Ma Xin, Wu Wenqing, Zeng Bo, Wang Yong, Wu Xinxing
School of Science, Southwest University of Science and Technology, Mianyang, China; State Key Laboratory of Oil and Gas Reservoir Geology and Exploitation, Southwest Petroleum University, Chengdu, China.
School of Science, Southwest University of Science and Technology, Mianyang, China.
ISA Trans. 2020 Jan;96:255-271. doi: 10.1016/j.isatra.2019.07.009. Epub 2019 Jul 5.
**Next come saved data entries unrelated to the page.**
/-- **GENERATION: `hodge₄ ≤ pairs₄ ⊔ orbSpan (blockFaces ∪ B1)`** (`|B|` odd `≥ 3`, slot datum, cross datum). [folklore] -/
theorem hodge₄_le (hA : Odd (Fintype.card A)) (h3 : 3 ≤ Fintype.card A) (h1 : u₁ ∉ P) (h2 : u₂ ∉ P) (h12 : u₁ ≠ u₂)
    (hP : P.card + 1 = Fintype.card A / 2) (hs₀ : s₀ ∈ insert u₁ (insert u₂ P))
    (hX : ∀ s, s + σ ∈ insert u₁ (insert u₂ P) ↔ (s ∉ insert u₁ (insert u₂ P) ∨ s = s₀)) (hw : w ∉ Q)
    (hQ : Q.card = Fintype.card A / 2) :
    hodge₄ A ≤ pairs₄ A ⊔ orbSpan A ζ ↑(family A ζ P u₁ u₂ Q w u₀) := by
  intro x hx
  obtain ⟨c, hc, hAc⟩ := Submodule.mem_map.mp (Avec_mem_valMod_of_hodge A hA h3 ζ h1 h2 h12 hP hs₀ hX hw hQ (u₀ := u₀) hx)
  have hcH : c ∈ hodge₄ A := orbSpan_le_hodge₄ A ζ (famB1_subset_hodge₄ A (P := P) (Q := Q) (w := w) (u₀ := u₀) h12) hc
  obtain ⟨r, hres, hmem⟩ := descent_of_cover (pot₄ A) (orbSpan A ζ ↑(blockFaces A ζ)) (blockFaces_cover A ζ)
    (4 * Fintype.card A) (x - c) (fun χ _ => pot₄_le A χ)
  have hkill := killed_of_mem A hA (Submodule.mem_sup_right (orbSpan_blockFaces_le A ζ hA hmem))
  have hval : ∀ w', (fnl A w' x = fnl A w' c) → fnl A w' (x - c - r) = 0 → fnl A w' r = 0 := by
    intro w' h h'
    rw [map_sub, map_sub, h, sub_self, zero_sub, neg_eq_zero] at h'
    exact h'
  have hkA : ∀ j η u, fnl A (wA A j η u) r = 0 := fun j η u =>
    hval _ (by have := congrFun hAc (Sum.inl (j, η, u)); simpa using this.symm) (hkill.1 j η u)
  have hkC : ∀ η, fnl A (wC A η) r = 0 := fun η =>
    hval _ (by have := congrFun hAc (Sum.inr η); simpa using this.symm) (hkill.2 η)
  have hr : r ∈ pairs₄ A := mem_pairs₄_of_killed A hA h3 hres hkA hkC
  have e : x = c + (x - c - r) + r := by abel
  rw [e]
  refine Submodule.add_mem _ (Submodule.add_mem _ (Submodule.mem_sup_right ?_) (Submodule.mem_sup_right ?_))
    (Submodule.mem_sup_left hr)
  · exact orbSpan_mono A ζ (by simp [family]) hc
  · exact orbSpan_mono A ζ (by simp [family]) hmem

/-! ## §4 The count -/

/-- **`#family ≤ #Block`** for every `ζ` (`|B|` odd `≥ 3`). [folklore] -/
theorem card_family_le (hA : Odd (Fintype.card A)) (h2 : 2 ≤ Fintype.card A) :
    (family A ζ P u₁ u₂ Q w u₀).card ≤ Fintype.card (Block A ζ) := by
  have hu := Finset.card_union_le (blockFaces A ζ) (famB1 A P u₁ u₂ Q w u₀)
  have hb := card_blockFaces_le A ζ
  have hf := card_famB1_le A P u₁ u₂ Q w u₀
  have hten := ten_le_card_residual A ζ hA h2
  have hpart := Finset.card_filter_add_card_filter_not (s := (univ : Finset (Block A ζ))) (fun B => potB A ζ B ≤ 1)
  have hneg : (univ.filter fun B : Block A ζ => ¬ potB A ζ B ≤ 1) = univ.filter fun B : Block A ζ => 2 ≤ potB A ζ B := by
    refine Finset.filter_congr fun B _ => ?_; omega
  rw [hneg, Finset.card_univ] at hpart
  unfold family
  omega

/-- **`#family + 2 ≤ #Block` for `ζ = 0`** (`|B|` odd `≥ 3`). [folklore] -/
theorem card_family_add_two_le (hA : Odd (Fintype.card A)) (h2 : 2 ≤ Fintype.card A) :
    (family A 0 P u₁ u₂ Q w u₀).card + 2 ≤ Fintype.card (Block A 0) := by
  have hu := Finset.card_union_le (blockFaces A 0) (famB1 A P u₁ u₂ Q w u₀)
  have hb := card_blockFaces_le A 0
  have hf := card_famB1_le A P u₁ u₂ Q w u₀
  have htw := twelve_le_card_residual A hA h2
  have hpart := Finset.card_filter_add_card_filter_not (s := (univ : Finset (Block A 0))) (fun B => potB A 0 B ≤ 1)
  have hneg : (univ.filter fun B : Block A 0 => ¬ potB A 0 B ≤ 1) = univ.filter fun B : Block A 0 => 2 ≤ potB A 0 B := by
    refine Finset.filter_congr fun B _ => ?_; omega
  rw [hneg, Finset.card_univ] at hpart
  unfold family
  omega

/-- The family consists of faces of the model: `faceVec₄ Θ p q` with `p ≠ q`. [folklore] -/
theorem family_shape (h12 : u₁ ≠ u₂) {f : Ty₄ A → ℤ} (hf : f ∈ family A ζ P u₁ u₂ Q w u₀) :
    ∃ Θ p q, p ≠ q ∧ f = faceVec₄ A Θ p q := by
  rcases Finset.mem_union.mp hf with hf | hf
  · obtain ⟨Θ, p, q, h, e⟩ := blockFaces_subset_redSet A ζ (Finset.mem_coe.mpr hf)
    exact ⟨Θ, p, q, h.1, e⟩
  · obtain ⟨k, -, rfl⟩ := Finset.mem_image.mp hf
    have hne : ((0 : Fin 4), u₁) ≠ ((0 : Fin 4), u₂) := fun e => h12 (Prod.mk.inj e).2
    have hne1 : ∀ u u' : A, ((0 : Fin 4), u) ≠ ((1 : Fin 4), u') := fun u u' e => absurd (Prod.mk.inj e).1 (by decide)
    have hne2 : ∀ u u' : A, ((0 : Fin 4), u) ≠ ((2 : Fin 4), u') := fun u u' e => absurd (Prod.mk.inj e).1 (by decide)
    fin_cases k
    · exact ⟨_, _, _, hne, rfl⟩
    · exact ⟨_, _, _, hne, rfl⟩
    · exact ⟨_, _, _, hne, rfl⟩
    · exact ⟨_, _, _, hne, rfl⟩
    · exact ⟨_, _, _, hne, rfl⟩
    · exact ⟨_, _, _, hne1 _ _, rfl⟩
    · exact ⟨_, _, _, hne2 _ _, rfl⟩
    · exact ⟨_, _, _, hne1 _ _, rfl⟩
    · exact ⟨_, _, _, hne1 _ _, rfl⟩
    · exact ⟨_, _, _, hne1 _ _, rfl⟩

end Gen

end

end Summit.HodgeConjecture.CorCM.Census.QuarticInversion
The fractional order grey models have appealed considerable interest of research in recent years due to its high effectiveness and flexibility in time series forecasting. However, the existing fractional order accumulation and difference are computationally complex, which leads to difficulties for theoretical analysis and applications. In this paper, new definitions of fractional accumulation and difference are proposed based on the definition of conformable fractional derivative, which are called the conformable fractional accumulation and difference. Then a novel conformable fractional grey model is proposed based on the conformable fractional accumulation and difference, and Brute Force method is introduced to optimize its fractional order. The feasibility and simplicity of the proposed model and the Brute Force method are shown in the numerical example. The conformable fractional grey model outperforms the existing fractional grey model and the autoregressive model in 1 to 3-step predictions with 21 benchmark data sets, and also outperforms the existing fractional grey model in predicting the natural gas consumption of 11 countries. The results indicate that the proposed conformable fractional grey model is more efficient in longer term prediction and non-smooth time series forecasting than the existing models.
分数阶灰色模型近年来因其在时间序列预测中的高效性和灵活性而引起了广泛的研究兴趣。然而,现有的分数阶累加和累减计算复杂,给理论分析和应用带来了困难。本文基于一致分数阶导数的定义,提出了新的分数阶累加和累减定义,即一致分数阶累加和累减。然后,基于一致分数阶累加和累减提出了一种新型的一致分数阶灰色模型,并引入了暴力搜索法对其分数阶进行优化。数值算例验证了所提模型和暴力搜索法的可行性和简便性。在所选取的21个基准数据集上,一致分数阶灰色模型在1至3步预测中优于现有的分数阶灰色模型和自回归模型,在预测11个国家的天然气消费量时也优于现有的分数阶灰色模型。结果表明,所提的一致分数阶灰色模型在长期预测和非平稳时间序列预测方面比现有模型更有效。